Prompt: Copies of all lines containing the string "construction" are needed from the data below.

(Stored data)

import Summits.QuantumFields.YangMills.Theorems.AtomicCalibrationRPairCutoff
import Summits.QuantumFields.YangMills.Theorems.AtomicCalibrationRLocalFlatness
import Summits.QuantumFields.YangMills.Theorems.AtomicCalibrationRWhitneyBookkeeping
import Summits.QuantumFields.YangMills.Theorems.AtomicCalibrationRFlatLeibniz

/-!
# AtomicCalibrationR (stmt-QuantumFields-28169), E2 `stub_offDiagonalWhitney` — clause (v) for the band pieces of construction (T)
# (construction (T) of the E2 helper note, evidence #19 on 28169; prover w4 g22, free hands)

The per-piece derivative estimate of `WhitneyPkg` (v) for a band piece `P = G · b`, `b = (pairCut (k+1) − pairCut k) · g`
(`g` any `C^∞` factor, e.g. a grid bump), `G` a real `C^∞` function dominated order-by-order by the off-diagonal test function `F`
(e.g. `Re F`, `Im F`, `AtomicCalibrationRRealImag`):

* `norm_iteratedFDeriv_le_schwartzNorm_of_mem_closedBall` — decay on a ball in the always-positive form
  `‖D^K F w‖ ≤ 2^M (1+R)^{k'} schwartzNorm M F / (1+‖z‖)^{k'}` for `w ∈ closedBall z R`;
* `norm_iteratedFDeriv_bandPiece_le` — for `m < K` and a rate `R ≥ 2^{k+2}` of `b` at `z`:
  `‖D^m (G·b)(z)‖ ≤ (2^M 2^{k'} ‖F‖_M / (1+‖z‖)^{k'}) · (1 + 2^{−k} R)^m · (2^{−k})^K · R^m`, `M = max k' K`.
  Near a pair (`‖z_l − z_{l'}‖ ≤ 2·2^{−k}`) this is `LocalFlatness` + `FlatLeibniz`; otherwise the cut-off difference vanishes near
  `z` and so does every derivative of the piece.

With `R = 2C'n²2^{k+1} + 4An/h_k` (`AtomicCalibrationRBandBump`) and `h_k ≍ 2^{−k}/Λ` the right-hand side is
`M_{k,c} / ρ^m` with `ρ = 2h_k` and `M_{k,c}` carrying the flatness gain `2^{−kK}` and the decay `(1+‖z‖)^{−k'}` — the inputs of
the mass sum (vi).  No stub/crux/rung/summit is closed; nothing here touches Yang–Mills; the YM mass gap is NOT proved. [folklore]
-/

set_option autoImplicit false

noncomputable section

open scoped BigOperators ContDiff Nat Topology
open Set Metric Filter
open Summit.QuantumFields.YangMills.Cruxes.AtomicCalibrationR.PairCutoff (pairCut contDiff_pairCut pairCut_eq_one_of_far)
open Summit.QuantumFields.YangMills.Cruxes.AtomicCalibrationR.FlatLeibniz (norm_iteratedFDeriv_mul_le_of_flat')
open Literature.MathematicalPhysics.QuantumLattice (schwartzNorm schwartzNorm_nonneg)
open Literature.MathematicalPhysics.AQFT (IsOffDiagonal)

namespace Summit.QuantumFields.YangMills.Cruxes.AtomicCalibrationR.BandPiece

/-! ## Decay on balls, positive form -/

section Decay

variable {X : Type*} [NormedAddCommGroup X] [NormedSpace ℝ X]

/-- **Decay on a ball, positive form**: for `w ∈ closedBall z R`, `R ≥ 0`:
`‖D^K F(w)‖ ≤ 2^M (1+R)^{k'} schwartzNorm M F / (1+‖z‖)^{k'}`, `M = max k' K` (from `1 + ‖z‖ ≤ (1+R)(1+‖w‖)`). -/
theorem norm_iteratedFDeriv_le_schwartzNorm_of_mem_closedBall (F : SchwartzMap X ℂ) (k K : ℕ) {z w : X} {R : ℝ}
    (hR : 0 ≤ R) (hw : w ∈ closedBall z R) :
    ‖iteratedFDeriv ℝ K F w‖ ≤ 2 ^ max k K * (1 + R) ^ k * schwartzNorm (max k K) F / (1 + ‖z‖) ^ k := by
  have h1 := Summit.QuantumFields.YangMills.Cruxes.AtomicCalibrationR.WhitneyBookkeeping.norm_iteratedFDeriv_le_schwartzNorm_div
    F k K w
  refine h1.trans ?_
  have hS : 0 ≤ schwartzNorm (max k K) F := schwartzNorm_nonneg _ _
  have hzw : 1 + ‖z‖ ≤ (1 + R) * (1 + ‖w‖) := by
    rw [mem_closedBall, dist_eq_norm] at hw
    have : ‖z‖ ≤ ‖w‖ + R := by
      have := norm_sub_norm_le z w; rw [norm_sub_rev] at hw; linarith
    nlinarith [norm_nonneg w, norm_nonneg z]
  have hpow : (1 + ‖z‖) ^ k ≤ (1 + R) ^ k * (1 + ‖w‖) ^ k := by
    rw [← mul_pow]; exact pow_le_pow_left₀ (by positivity) hzw k
  rw [div_le_div_iff₀ (by positivity) (by positivity)]
  calc 2 ^ max k K * schwartzNorm (max k K) F * (1 + ‖z‖) ^ k
      ≤ 2 ^ max k K * schwartzNorm (max k K) F * ((1 + R) ^ k * (1 + ‖w‖) ^ k) :=
        mul_le_mul_of_nonneg_left hpow (by positivity)
    _ = 2 ^ max k K * (1 + R) ^ k * schwartzNorm (max k K) F * (1 + ‖w‖) ^ k := by ring

end Decay

/-! ## Clause (v) for band pieces -/

variable {n : ℕ}

/-- The far region of level `k` (all pairs `> 2·2^{−k}` apart) is open. -/
theorem isOpen_far (n k : ℕ) :
    IsOpen {w : Fin n → EuclideanSpace ℝ (Fin 4) | ∀ l l' : Fin n, l ≠ l' → 2 * (2 : ℝ)⁻¹ ^ k < ‖w l - w l'‖} := by
  have : {w : Fin n → EuclideanSpace ℝ (Fin 4) | ∀ l l' : Fin n, l ≠ l' → 2 * (2 : ℝ)⁻¹ ^ k < ‖w l - w l'‖} =
      ⋂ l : Fin n, ⋂ l' : Fin n, {w | l ≠ l' → 2 * (2 : ℝ)⁻¹ ^ k < ‖w l - w l'‖} := by
    ext w; simp only [mem_setOf_eq, mem_iInter]
  rw [this]
  refine isOpen_iInter_of_finite fun l => isOpen_iInter_of_finite fun l' => ?_
  by_cases hll' : l = l'
  · have : {w : Fin n → EuclideanSpace ℝ (Fin 4) | l ≠ l' → 2 * (2 : ℝ)⁻¹ ^ k < ‖w l - w l'‖} = univ := by
      ext w; simp [hll']
    rw [this]; exact isOpen_univ
  · have : {w : Fin n → EuclideanSpace ℝ (Fin 4) | l ≠ l' → 2 * (2 : ℝ)⁻¹ ^ k < ‖w l - w l'‖} =
        {w | 2 * (2 : ℝ)⁻¹ ^ k < ‖w l - w l'‖} := by
      ext w; simp [hll']
    rw [this]
    exact isOpen_lt continuous_const (by fun_prop)

/-- In the far region of level `k` the telescoping factor of level `k+1` vanishes identically. -/
theorem pairCut_succ_sub_eq_zero_of_far {k : ℕ} {w : Fin n → EuclideanSpace ℝ (Fin 4)}
    (hw : ∀ l l' : Fin n, l ≠ l' → 2 * (2 : ℝ)⁻¹ ^ k < ‖w l - w l'‖) : pairCut n (k + 1) w - pairCut n k w = 0 := by
  have h1 : pairCut n k w = 1 := pairCut_eq_one_of_far fun l l' hll' => (hw l l' hll').le
  have h2 : pairCut n (k + 1) w = 1 := by
    refine pairCut_eq_one_of_far fun l l' hll' => le_trans ?_ (hw l l' hll').le
    rw [pow_succ]
    have : (0 : ℝ) ≤ (2 : ℝ)⁻¹ ^ k := by positivity
    nlinarith
  rw [h1, h2, sub_self]

/-- **Clause (v) for band pieces.**  `F ∈ ⁰𝒮`, `G` real `C^∞` with `‖D^j G‖ ≤ ‖D^j F‖` pointwise (e.g. `Re F`, `Im F`), `g` any
`C^∞` factor, `b = (pairCut (k+1) − pairCut k)·g` with rate `‖D^i b(z)‖ ≤ R^i` (`i ≤ m`) at the point `z`, `R ≥ 2^{k+2}`, `m < K`:
`‖D^m (G b)(z)‖ ≤ (2^M 2^{k'} ‖F‖_M/(1+‖z‖)^{k'}) (1 + 2^{−k}R)^m (2^{−k})^K R^m`, `M = max k' K`. [folklore] -/
theorem norm_iteratedFDeriv_bandPiece_le (F : SchwartzMap (Fin n → EuclideanSpace ℝ (Fin 4)) ℂ) (hF : IsOffDiagonal F)
    {G : (Fin n → EuclideanSpace ℝ (Fin 4)) → ℝ} (hG : ContDiff ℝ ∞ G)
    (hGF : ∀ (j : ℕ) (w : Fin n → EuclideanSpace ℝ (Fin 4)), ‖iteratedFDeriv ℝ j G w‖ ≤ ‖iteratedFDeriv ℝ j F w‖)
    {g : (Fin n → EuclideanSpace ℝ (Fin 4)) → ℝ} (hg : ContDiff ℝ ∞ g) (k : ℕ) {K m k' : ℕ} (hmK : m < K) {R : ℝ}
    (hR : (2 : ℝ) ^ (k + 2) ≤ R) (z : Fin n → EuclideanSpace ℝ (Fin 4))
    (hb : ∀ i : ℕ, i ≤ m → ‖iteratedFDeriv ℝ i (fun w => (pairCut n (k + 1) w - pairCut n k w) * g w) z‖ ≤ R ^ i) :
    ‖iteratedFDeriv ℝ m (fun w => G w * ((pairCut n (k + 1) w - pairCut n k w) * g w)) z‖ ≤
      (2 ^ max k' K * 2 ^ k' * schwartzNorm (max k' K) F / (1 + ‖z‖) ^ k') *
        (1 + (2 : ℝ)⁻¹ ^ k * R) ^ m * ((2 : ℝ)⁻¹ ^ k) ^ K * R ^ m := by
  set r : ℝ := (2 : ℝ)⁻¹ ^ k with hr
  set P : ℝ := 2 ^ max k' K * 2 ^ k' * schwartzNorm (max k' K) F / (1 + ‖z‖) ^ k' with hP
  have hr0 : 0 < r := by positivity
  have hRpos : 0 < R := lt_of_lt_of_le (by positivity) hR
  have hP0 : 0 ≤ P := by have := schwartzNorm_nonneg (max k' K) F; positivity
  have hRHS0 : 0 ≤ P * (1 + r * R) ^ m * r ^ K * R ^ m := by positivity
  have hb_smooth : ContDiff ℝ ∞ (fun w => (pairCut n (k + 1) w - pairCut n k w) * g w) :=
    ((contDiff_pairCut n (k + 1)).sub (contDiff_pairCut n k)).mul hg
  by_cases hnear : ∃ l l' : Fin n, l ≠ l' ∧ ‖z l - z l'‖ ≤ 2 * (2 : ℝ)⁻¹ ^ k
  · -- near pair: flatness + Leibniz
    obtain ⟨l, l', hll', hd⟩ := hnear
    -- local bound `B` on the ball of radius `‖z_l − z_l'‖/2 ≤ r ≤ 1`
    set ρ' : ℝ := ‖z l - z l'‖ / 2 with hρ'
    have hρ'0 : 0 ≤ ρ' := by positivity
    have hρ'r : ρ' ≤ r := by rw [hρ', hr]; linarith
    have hr1 : r ≤ 1 := by rw [hr]; exact pow_le_one₀ (by norm_num) (by norm_num)
    have hB : ∀ w ∈ closedBall z ρ', ‖iteratedFDeriv ℝ K F w‖ ≤ P := by
      intro w hw
      refine (norm_iteratedFDeriv_le_schwartzNorm_of_mem_closedBall F k' K hρ'0 hw).trans ?_
      rw [hP]
      have hS : 0 ≤ schwartzNorm (max k' K) F := schwartzNorm_nonneg _ _
      refine div_le_div_of_nonneg_right ?_ (by positivity)
      refine mul_le_mul_of_nonneg_right (mul_le_mul_of_nonneg_left ?_ (by positivity)) hS
      exact pow_le_pow_left₀ (by positivity) (by linarith) k'
    -- flatness of `F`, hence of `G`, at `z`: `‖D^j G z‖ ≤ P r^{K-j}` for `j ≤ m`
    have hFb : ∀ j : ℕ, j ≤ m → ‖iteratedFDeriv ℝ j G z‖ ≤ P * r ^ (K - j) := by
      intro j hj
      have hjK : j < K := lt_of_le_of_lt hj hmK
      have h1 := hF.norm_iteratedFDeriv_le_of_pair_local hll' hjK z hB
      refine (hGF j z).trans (h1.trans ?_)
      have hfac : (1 : ℝ) ≤ (K - j - 1)! := by exact_mod_cast Nat.one_le_iff_ne_zero.2 (Nat.factorial_ne_zero _)
      calc P * (‖z l - z l'‖ / 2) ^ (K - j) / (K - j - 1)! ≤ P * (‖z l - z l'‖ / 2) ^ (K - j) :=
            div_le_self (by positivity) hfac
        _ ≤ P * r ^ (K - j) := mul_le_mul_of_nonneg_left (pow_le_pow_left₀ hρ'0 hρ'r _) hP0
    -- rates of `b` in the `Q s^{-i}` form with `Q = 1`, `s = R⁻¹`
    have hΦb : ∀ i : ℕ, i ≤ m → ‖iteratedFDeriv ℝ i (fun w => (pairCut n (k + 1) w - pairCut n k w) * g w) z‖ ≤
        1 * R⁻¹⁻¹ ^ i := by
      intro i hi; rw [inv_inv, one_mul]; exact hb i hi
    have hsr : R⁻¹ ≤ r := by
      rw [hr, inv_pow, inv_le_inv₀ hRpos (by positivity)]
      calc (2 : ℝ) ^ k ≤ 2 ^ (k + 2) := pow_le_pow_right₀ (by norm_num) (by omega)
        _ ≤ R := hR
    have h := norm_iteratedFDeriv_mul_le_of_flat' (A := ℝ) hG hb_smooth hmK.le hP0 zero_le_one (inv_pos.2 hRpos) hsr z hFb hΦb
    refine h.trans (le_of_eq ?_)
    rw [div_eq_mul_inv, ← inv_pow, inv_inv, div_eq_mul_inv, inv_inv]
    ring
  · -- far from every pair: the piece vanishes near `z`
    push Not at hnear
    have hfar : ∀ l l' : Fin n, l ≠ l' → 2 * (2 : ℝ)⁻¹ ^ k < ‖z l - z l'‖ := fun l l' hll' => hnear l l' hll'
    have hev : (fun w => G w * ((pairCut n (k + 1) w - pairCut n k w) * g w)) =ᶠ[𝓝 z]
        fun _ => (0 : ℝ) := by
      filter_upwards [(isOpen_far n k).mem_nhds hfar] with w hw
      rw [pairCut_succ_sub_eq_zero_of_far hw, zero_mul, mul_zero]
    rw [(hev.iteratedFDeriv ℝ m).eq_of_nhds, iteratedFDeriv_fun_zero, Pi.zero_apply, norm_zero]
    exact hRHS0

end Summit.QuantumFields.YangMills.Cruxes.AtomicCalibrationR.BandPiece

end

Result for this task:
# AtomicCalibrationR (stmt-QuantumFields-28169), E2 `stub_offDiagonalWhitney` — clause (v) for the band pieces of construction (T)
# (construction (T) of the E2 helper note, evidence #19 on 28169; prover w4 g22, free hands)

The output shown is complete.